> PROVIDED MATERIAL:
import Mathlib
import Summits.ValiantsHypothesis.ValiantsHypothesis.Theorems.KPlusLogSqLawTropicalCensusRows

/-!
# A STATIC, DEFINITE-DIAGONAL symmetric tridiagonal `6 × 6` monomial pencil with SIX distinct positive determinant zeros

HONEST FRAMING.  Helper datum (seat val-sym-lift-p2 g8, cell `pub-symmetroid`, 2026-08-27) for the desk's TYPED α TARGET of record
(lead R2102, val-sym-lift-p3 g8): «`staticTridiagonal_definite_posRoots_le` — a real symmetric TRIDIAGONAL matrix of MONOMIALS
`c i j · X ^ (e i j)` (one monomial per entry = a STATIC design) with POSITIVE DIAGONAL COEFFICIENTS (`0 < c i i`, the definite-diagonal
sub-sector) has at most `B m` distinct positive determinant zeros», filed with the CONJECTURED SHARP constant `B m = m − 1`.  This file
REFUTES that constant at `m = 6`: there is such a matrix with (at least) `6 = m` distinct positive determinant zeros
(`exists_staticTridiagonal_definite_six`, `not_staticTridiagonal_definite_posRoots_le_pred`).  It says NOTHING about a linear law
`B m ≤ C·m` (which remains the α row), about `stub_tridiagonalSectorB` / `WeakLifting` (stmt-ValiantsHypothesis-19561) in their window,
`TropicalB`, Conjecture B, the Door-A registers, `MatrixDescartes` (stmt-ValiantsHypothesis-18050) or VP ≠ VNP.  It is a FIXED-FORMAT
statement (calibration / target-repair; zero W-credit).

WHAT IS PROVED, AND HOW.  After the conjugation `x ↦ diag(x^{-κ_i})` that removes the off-diagonal exponents, the determinant of a static
definite tridiagonal pencil is a positive monomial times `p_m(x) = Σ_{M matching of the path} (−1)^{|M|} ∏_{t ∈ M} W_t(x)` with one positive
monomial `W_t` per path edge, so the sign of the dominant term is the PARITY of the optimal matching.  The tropical twin is the parametric
maximum-weight matching of the path `P₆` with item lines `W_t(θ) = a_t θ + c_t`; a hub-light search found item lines
`(a_t) = (−4, −8, −2, 12, 22)`, `(c_t) = (−30, −22, 126, 170, −46)` whose chain of unique optima is
`{2} → {1,3} → {3} → {2,4} → {4} → {3,5} → {5}` (at the integer slopes `θ = −81, −25, −5, −3, 5, 22, 122`): the matching SIZE alternates
`1,2,1,2,1,2,1`, i.e. SIX sign alternations with `m = 6` vertices — one more than the «one event per item» count `m − 1`.  The design is
typed in the tree's vocabulary (`IsDominant` / `termSign` of `MatrixDescartesFalseOfTropicalMonster`): format `(6, 6)`, exponents
`D = (0, 2, 3, 4, 10, 15)`, every entry carries exactly ONE class (diagonal: exponent `4`, valuation `0`, sign `+1`; edge `t`: exponent
`4 + a_t/2`, valuation `v'_t = −c_t/2 = (15, 11, −63, −85, 23)`, sign `+1`), corner/off-band entries ABSENT; dominance of the seven chain
terms is certified by `decide` through the tree's dual certificate `isDominant_of_scaledPotential` (scale `S = 2`, potentials `U, W` found
by Bellman–Ford on the assignment dual, margins ≥ 2), sign alternation by `decide` on `termSign` (including `Equiv.Perm.sign`).  Viro
patchworking at base `b = 6!·6⁶ + 1 = 33 592 321` (the tree's `det_patch_alternates` + `SymmetroidDescartes.le_card_posRoots_of_alternating`)
turns it into the real pencil `X⁴·I₆ + N(X)`, `N` symmetric tridiagonal with the five off-diagonal monomials `b^{−v'_t} X^{4 + a_t/2}`,
whose determinant has `≥ 6` distinct positive zeros; its diagonal coefficients are `1 > 0`.  Located context (this seat, not claimed in the
kernel): parity-alternating chains of length `m` were also found at `m = 7, 8`; with an INDEFINITE diagonal the signed chains of the cell's
`2n − 4` event-maximizers (val-sym-lift-p4 g7) reach `7, 8, 10, 12, 13, 14, 16, 17` alternations at `m = 7 … 14`.
[folklore] LP duality / Viro patchworking; data of this seat.
-/

set_option linter.dupNamespace false
set_option autoImplicit false

namespace Summit.ValiantsHypothesis.ValiantsHypothesis.Theorems.KPlusLogSqLaw.TridiagonalSector

open Summit.ValiantsHypothesis.ValiantsHypothesis.Theorems.MatrixDescartes.Negative
open Summit.ValiantsHypothesis.ValiantsHypothesis.Theorems.LacunarySymmetroidMatrixDescartes.TropicalCensus
open Polynomial Finset

/-- **A STATIC DEFINITE-DIAGONAL symmetric tridiagonal `6 × 6` monomial matrix with `≥ 6` distinct positive determinant zeros**, in the
currency of the typed α target (lead R2102): coefficients `c` and exponents `e` symmetric, `c` vanishing off the band `|i − j| ≤ 1`, every
diagonal coefficient positive.  The witness is `X⁴·I₆ + N(X)` with `N₀₁ = b⁻¹⁵X², N₁₂ = b⁻¹¹, N₂₃ = b⁶³X³, N₃₄ = b⁸⁵X¹⁰, N₄₅ = b⁻²³X¹⁵`
(symmetric), `b = 33 592 321` (Viro patchworking of the design described in the module docstring). [folklore patchworking; data of this seat] -/
theorem exists_staticTridiagonal_definite_six :
    ∃ (c : Fin 6 → Fin 6 → ℝ) (e : Fin 6 → Fin 6 → ℕ), (∀ i j, c i j = c j i) ∧ (∀ i j, e i j = e j i) ∧
      (∀ i j : Fin 6, (i : ℕ) + 1 < j ∨ (j : ℕ) + 1 < i → c i j = 0) ∧ (∀ i, 0 < c i i) ∧
      6 ≤ ((Matrix.det (Matrix.of fun i j => C (c i j) * (X : ℝ[X]) ^ e i j)).roots.toFinset.filter
        (fun t : ℝ => 0 < t)).card := by
  -- the design (format (6,6)): exponents, valuations, signs; `L i j` = the unique class carried by entry `(i, j)`
  let D : Fin 6 → ℕ := ![0, 2, 3, 4, 10, 15]
  let L : Fin 6 → Fin 6 → Fin 6 :=
    ![![3, 1, 3, 3, 3, 3], ![1, 3, 0, 3, 3, 3], ![3, 0, 3, 2, 3, 3], ![3, 3, 2, 3, 4, 3], ![3, 3, 3, 4, 3, 5], ![3, 3, 3, 3, 5, 3]]
  let V : Fin 6 → Fin 6 → Fin 6 → ℤ :=
    ![![![0, 0, 0, 0, 0, 0], ![0, 15, 0, 0, 0, 0], ![0, 0, 0, 0, 0, 0], ![0, 0, 0, 0, 0, 0], ![0, 0, 0, 0, 0, 0], ![0, 0, 0, 0, 0, 0]],
      ![![0, 15, 0, 0, 0, 0], ![0, 0, 0, 0, 0, 0], ![11, 0, 0, 0, 0, 0], ![0, 0, 0, 0, 0, 0], ![0, 0, 0, 0, 0, 0], ![0, 0, 0, 0, 0, 0]],
      ![![0, 0, 0, 0, 0, 0], ![11, 0, 0, 0, 0, 0], ![0, 0, 0, 0, 0, 0], ![0, 0, (-63 : ℤ), 0, 0, 0], ![0, 0, 0, 0, 0, 0],
        ![0, 0, 0, 0, 0, 0]],
      ![![0, 0, 0, 0, 0, 0], ![0, 0, 0, 0, 0, 0], ![0, 0, (-63 : ℤ), 0, 0, 0], ![0, 0, 0, 0, 0, 0], ![0, 0, 0, 0, (-85 : ℤ), 0],
        ![0, 0, 0, 0, 0, 0]],
      ![![0, 0, 0, 0, 0, 0], ![0, 0, 0, 0, 0, 0], ![0, 0, 0, 0, 0, 0], ![0, 0, 0, 0, (-85 : ℤ), 0], ![0, 0, 0, 0, 0, 0],
        ![0, 0, 0, 0, 0, 23]],
      ![![0, 0, 0, 0, 0, 0], ![0, 0, 0, 0, 0, 0], ![0, 0, 0, 0, 0, 0], ![0, 0, 0, 0, 0, 0], ![0, 0, 0, 0, 0, 23], ![0, 0, 0, 0, 0, 0]]]
  let E : Fin 6 → Fin 6 → Fin 6 → ℤ :=
    ![![![0, 0, 0, 1, 0, 0], ![0, 1, 0, 0, 0, 0], ![0, 0, 0, 0, 0, 0], ![0, 0, 0, 0, 0, 0], ![0, 0, 0, 0, 0, 0], ![0, 0, 0, 0, 0, 0]],
      ![![0, 1, 0, 0, 0, 0], ![0, 0, 0, 1, 0, 0], ![1, 0, 0, 0, 0, 0], ![0, 0, 0, 0, 0, 0], ![0, 0, 0, 0, 0, 0], ![0, 0, 0, 0, 0, 0]],
      ![![0, 0, 0, 0, 0, 0], ![1, 0, 0, 0, 0, 0], ![0, 0, 0, 1, 0, 0], ![0, 0, 1, 0, 0, 0], ![0, 0, 0, 0, 0, 0], ![0, 0, 0, 0, 0, 0]],
      ![![0, 0, 0, 0, 0, 0], ![0, 0, 0, 0, 0, 0], ![0, 0, 1, 0, 0, 0], ![0, 0, 0, 1, 0, 0], ![0, 0, 0, 0, 1, 0], ![0, 0, 0, 0, 0, 0]],
      ![![0, 0, 0, 0, 0, 0], ![0, 0, 0, 0, 0, 0], ![0, 0, 0, 0, 0, 0], ![0, 0, 0, 0, 1, 0], ![0, 0, 0, 1, 0, 0], ![0, 0, 0, 0, 0, 1]],
      ![![0, 0, 0, 0, 0, 0], ![0, 0, 0, 0, 0, 0], ![0, 0, 0, 0, 0, 0], ![0, 0, 0, 0, 0, 0], ![0, 0, 0, 0, 0, 1], ![0, 0, 0, 1, 0, 0]]]
  -- the chain: integer slopes, permutations (matchings {2}, {1,3}, {3}, {2,4}, {4}, {3,5}, {5}), class maps, dual potentials (scale 2)
  let Th : Fin 7 → ℤ := ![(-81 : ℤ), (-25 : ℤ), (-5 : ℤ), (-3 : ℤ), 5, 22, 122]
  let Sg : Fin 7 → Equiv.Perm (Fin 6) :=
    ![(Equiv.swap (1 : Fin 6) 2 : Equiv.Perm (Fin 6)),
      (Equiv.swap (0 : Fin 6) 1 : Equiv.Perm (Fin 6)) * Equiv.swap (2 : Fin 6) 3,
      (Equiv.swap (2 : Fin 6) 3 : Equiv.Perm (Fin 6)),
      (Equiv.swap (1 : Fin 6) 2 : Equiv.Perm (Fin 6)) * Equiv.swap (3 : Fin 6) 4,
      (Equiv.swap (3 : Fin 6) 4 : Equiv.Perm (Fin 6)),
      (Equiv.swap (2 : Fin 6) 3 : Equiv.Perm (Fin 6)) * Equiv.swap (4 : Fin 6) 5,
      (Equiv.swap (4 : Fin 6) 5 : Equiv.Perm (Fin 6))]
  let Cl : Fin 7 → Fin 6 → Fin 6 :=
    ![![(3 : Fin 6), 0, 0, 3, 3, 3], ![(1 : Fin 6), 1, 2, 2, 3, 3], ![(3 : Fin 6), 3, 2, 2, 3, 3], ![(3 : Fin 6), 0, 0, 4, 4, 3],
      ![(3 : Fin 6), 3, 3, 4, 4, 3], ![(3 : Fin 6), 3, 2, 2, 5, 5], ![(3 : Fin 6), 3, 3, 3, 5, 5]]
  let U : Fin 7 → Fin 6 → ℤ :=
    ![![(-648 : ℤ), (-332 : ℤ), (-338 : ℤ), (-648 : ℤ), (-648 : ℤ), (-648 : ℤ)],
      ![(-166 : ℤ), (-130 : ℤ), (-24 : ℤ), (-166 : ℤ), (-200 : ℤ), (-200 : ℤ)],
      ![(-40 : ℤ), (-40 : ℤ), (-18 : ℤ), 74, (-40 : ℤ), (-40 : ℤ)],
      ![(-24 : ℤ), (-22 : ℤ), (-22 : ℤ), 110, (-22 : ℤ), (-24 : ℤ)],
      ![40, 40, 40, 181, 129, 40],
      ![176, 176, 219, 258, 614, 219],
      ![976, 976, 976, 976, 3614, 1862]]
  let W : Fin 7 → Fin 6 → ℤ :=
    ![![0, 316, 310, 0, 0, 0], ![0, 36, 142, 0, 0, 0], ![0, 0, 22, 114, 0, 0], ![0, 0, 0, 132, 0, 0], ![0, 0, 0, 141, 89, 0],
      ![0, 0, 0, 39, 395, 0], ![0, 0, 0, 0, 1752, 0]]
  have hε : ∀ i j l, (E i j l).natAbs ≤ 1 := by decide
  have hθ : StrictMono Th := by rw [Fin.strictMono_iff_lt_succ]; decide
  have hp : ∀ k i, E (Sg k i) i (Cl k i) ≠ 0 := by decide
  have ht : ∀ k i, U k (Sg k i) + W k i = 2 * (Th k * (D (Cl k i) : ℤ) - V (Sg k i) i (Cl k i)) := by decide
  have hs : ∀ k a b l, E a b l ≠ 0 → (Sg k b ≠ a ∨ Cl k b ≠ l) → 2 * (Th k * (D l : ℤ) - V a b l) < U k a + W k b := by decide
  have hdom : ∀ k, IsDominant D V E (Th k) (Sg k, Cl k) := fun k =>
    isDominant_of_scaledPotential D V E (Th k) (Sg k) (Cl k) 2 (by norm_num) (U k) (W k) (hp k) (ht k) (hs k)
  have halt : ∀ k : Fin 6, termSign E ((fun k => (Sg k, Cl k)) k.castSucc) * termSign E ((fun k => (Sg k, Cl k)) k.succ) < 0 := by
    decide
  have hVs : ∀ i j l, V i j l = V j i l := by decide
  have hEs : ∀ i j l, E i j l = E j i l := by decide
  have hEc : ∀ l (i j : Fin 6), (i : ℕ) + 1 < j ∨ (j : ℕ) + 1 < i → E i j l = 0 := by decide
  have hL : ∀ i j l, l ≠ L i j → E i j l = 0 := by decide
  have hLs : ∀ i j, L i j = L j i := by decide
  have hLd : ∀ i, E i i (L i i) = 1 ∧ V i i (L i i) = 0 := by decide
  set b : ℝ := 33592321 with hbdef
  have hcard : (Fintype.card (Equiv.Perm (Fin 6) × (Fin 6 → Fin 6)) : ℝ) < b := by
    rw [Fintype.card_prod, Fintype.card_perm, Fintype.card_fun, Fintype.card_fin]
    rw [hbdef]; norm_num [Nat.factorial]
  have hb1 : (1 : ℝ) < b := by rw [hbdef]; norm_num
  have hb0 : (0 : ℝ) < b := by rw [hbdef]; norm_num
  -- the real pencil (Viro patchworking) and its positive zeros
  have hmain : 6 ≤ ((∑ l, (X : ℝ[X]) ^ D l • (patchMatrix b V E l).map C).det.roots.toFinset.filter
      (fun t : ℝ => 0 < t)).card := by
    let τ : Fin 7 → ℝ := fun k => b ^ Th k
    have hτmono : StrictMono τ := fun i j hij => zpow_lt_zpow_right₀ hb1 (hθ hij)
    have hτpos : ∀ k, 0 < τ k := fun k => zpow_pos hb0 _
    refine Summit.ValiantsHypothesis.ValiantsHypothesis.Theorems.SymmetroidDescartes.le_card_posRoots_of_alternating
      _ 6 τ hτmono hτpos fun k => ?_
    rw [Summit.ValiantsHypothesis.ValiantsHypothesis.Theorems.SymmetroidDescartes.eval_det_pencil,
      Summit.ValiantsHypothesis.ValiantsHypothesis.Theorems.SymmetroidDescartes.eval_det_pencil]
    exact det_patch_alternates b D V E hε Th (fun k => (Sg k, Cl k)) hdom halt hcard k
  -- the same pencil, read as a matrix of monomials `c i j · X ^ (e i j)`
  let c : Fin 6 → Fin 6 → ℝ := fun i j => patchMatrix b V E (L i j) i j
  let e : Fin 6 → Fin 6 → ℕ := fun i j => D (L i j)
  have hmat : (∑ l, (X : ℝ[X]) ^ D l • (patchMatrix b V E l).map C) =
      Matrix.of (fun i j => C (c i j) * (X : ℝ[X]) ^ e i j) := by
    ext i j
    rw [Matrix.sum_apply, Matrix.of_apply]
    rw [Finset.sum_eq_single (L i j)]
    · rw [Matrix.smul_apply, Matrix.map_apply, smul_eq_mul, mul_comm]
    · intro l _ hl
      rw [Matrix.smul_apply, Matrix.map_apply, smul_eq_mul]
      simp only [patchMatrix, hL i j l hl, Int.cast_zero, zero_mul, map_zero, mul_zero]
    · intro h; exact absurd (Finset.mem_univ _) h
  refine ⟨c, e, ?_, ?_, ?_, ?_, ?_⟩
  · intro i j
    show patchMatrix b V E (L i j) i j = patchMatrix b V E (L j i) j i
    simp only [patchMatrix]
    rw [hLs i j, hVs i j, hEs i j]
  · intro i j
    show D (L i j) = D (L j i)
    rw [hLs i j]
  · intro i j hij
    show patchMatrix b V E (L i j) i j = 0
    simp only [patchMatrix, hEc (L i j) i j hij, Int.cast_zero, zero_mul]
  · intro i
    show 0 < patchMatrix b V E (L i i) i i
    simp only [patchMatrix, (hLd i).1, (hLd i).2, Int.cast_one, one_mul, neg_zero, zpow_zero]
    norm_num
  · rw [← hmat]; exact hmain

/-- **The conjectured sharp constant `B m = m − 1` of the typed α target (lead R2102) is FALSE**: it is not the case that every real
symmetric tridiagonal matrix of monomials with positive diagonal coefficients has at most `m − 1` distinct positive determinant zeros
(failure at `m = 6`, by `exists_staticTridiagonal_definite_six`).  Only the constant is refuted; a linear law `B m ≤ C·m` is untouched.
[corollary] -/
theorem not_staticTridiagonal_definite_posRoots_le_pred :
    ¬ (∀ (m : ℕ) (c : Fin m → Fin m → ℝ) (e : Fin m → Fin m → ℕ), (∀ i j, c i j = c j i) → (∀ i j, e i j = e j i) →
        (∀ i j : Fin m, (i : ℕ) + 1 < j ∨ (j : ℕ) + 1 < i → c i j = 0) → (∀ i, 0 < c i i) →
        ((Matrix.det (Matrix.of fun i j => C (c i j) * (X : ℝ[X]) ^ e i j)).roots.toFinset.filter
          (fun t : ℝ => 0 < t)).card ≤ m - 1) := by
  intro h
  obtain ⟨c, e, hc, he, hband, hpos, h6⟩ := exists_staticTridiagonal_definite_six
  have := h 6 c e hc he hband hpos
  omega

end Summit.ValiantsHypothesis.ValiantsHypothesis.Theorems.KPlusLogSqLaw.TridiagonalSector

> TASK STATEMENT:
Would you return each line of the material above, unchanged, from the first one through the line where "REFUTES that constant" appears?

> TASK RESPONSE:
import Mathlib
import Summits.ValiantsHypothesis.ValiantsHypothesis.Theorems.KPlusLogSqLawTropicalCensusRows

/-!
# A STATIC, DEFINITE-DIAGONAL symmetric tridiagonal `6 × 6` monomial pencil with SIX distinct positive determinant zeros

HONEST FRAMING.  Helper datum (seat val-sym-lift-p2 g8, cell `pub-symmetroid`, 2026-08-27) for the desk's TYPED α TARGET of record
(lead R2102, val-sym-lift-p3 g8): «`staticTridiagonal_definite_posRoots_le` — a real symmetric TRIDIAGONAL matrix of MONOMIALS
`c i j · X ^ (e i j)` (one monomial per entry = a STATIC design) with POSITIVE DIAGONAL COEFFICIENTS (`0 < c i i`, the definite-diagonal
sub-sector) has at most `B m` distinct positive determinant zeros», filed with the CONJECTURED SHARP constant `B m = m − 1`.  This file
REFUTES that constant at `m = 6`: there is such a matrix with (at least) `6 = m` distinct positive determinant zeros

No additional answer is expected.